## TASK TO CARRY OUT
The entries follow. Copy every line in which "Stokes" appears.

Saved data entries

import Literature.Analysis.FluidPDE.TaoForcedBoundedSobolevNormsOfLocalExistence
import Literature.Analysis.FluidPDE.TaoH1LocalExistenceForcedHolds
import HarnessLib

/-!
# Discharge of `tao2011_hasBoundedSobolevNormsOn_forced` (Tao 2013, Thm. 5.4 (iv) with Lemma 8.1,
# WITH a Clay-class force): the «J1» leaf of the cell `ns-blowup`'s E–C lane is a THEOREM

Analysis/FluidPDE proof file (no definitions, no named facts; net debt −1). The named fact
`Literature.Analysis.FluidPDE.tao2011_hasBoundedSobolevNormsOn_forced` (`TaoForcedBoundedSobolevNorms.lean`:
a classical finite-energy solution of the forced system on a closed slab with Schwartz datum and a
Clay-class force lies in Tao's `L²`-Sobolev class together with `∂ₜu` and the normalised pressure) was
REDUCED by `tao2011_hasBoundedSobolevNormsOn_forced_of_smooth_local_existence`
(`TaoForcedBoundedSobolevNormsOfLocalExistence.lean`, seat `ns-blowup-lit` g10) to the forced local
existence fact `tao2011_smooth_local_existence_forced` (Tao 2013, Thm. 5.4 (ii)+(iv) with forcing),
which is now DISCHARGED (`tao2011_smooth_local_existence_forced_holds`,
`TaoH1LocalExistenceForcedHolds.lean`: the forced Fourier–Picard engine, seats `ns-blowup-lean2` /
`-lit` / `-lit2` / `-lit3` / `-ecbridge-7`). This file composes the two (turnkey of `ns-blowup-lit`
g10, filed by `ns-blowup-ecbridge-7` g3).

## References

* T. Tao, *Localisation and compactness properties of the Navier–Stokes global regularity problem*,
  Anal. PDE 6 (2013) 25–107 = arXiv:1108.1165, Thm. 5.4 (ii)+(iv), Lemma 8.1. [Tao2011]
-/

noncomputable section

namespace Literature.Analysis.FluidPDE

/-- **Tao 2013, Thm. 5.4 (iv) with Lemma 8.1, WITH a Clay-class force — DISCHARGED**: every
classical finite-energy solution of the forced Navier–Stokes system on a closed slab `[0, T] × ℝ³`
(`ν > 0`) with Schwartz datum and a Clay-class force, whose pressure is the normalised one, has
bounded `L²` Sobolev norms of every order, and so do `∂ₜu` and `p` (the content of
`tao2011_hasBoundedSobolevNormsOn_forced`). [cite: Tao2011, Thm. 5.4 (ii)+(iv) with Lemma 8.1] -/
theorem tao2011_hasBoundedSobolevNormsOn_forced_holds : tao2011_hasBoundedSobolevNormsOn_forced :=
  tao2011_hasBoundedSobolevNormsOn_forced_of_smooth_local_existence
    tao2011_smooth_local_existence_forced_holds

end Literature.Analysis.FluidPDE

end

## TASK RESULT
* T. Tao, *Localisation and compactness properties of the Navier–Stokes global regularity problem*,
classical finite-energy solution of the forced Navier–Stokes system on a closed slab `[0, T] × ℝ³`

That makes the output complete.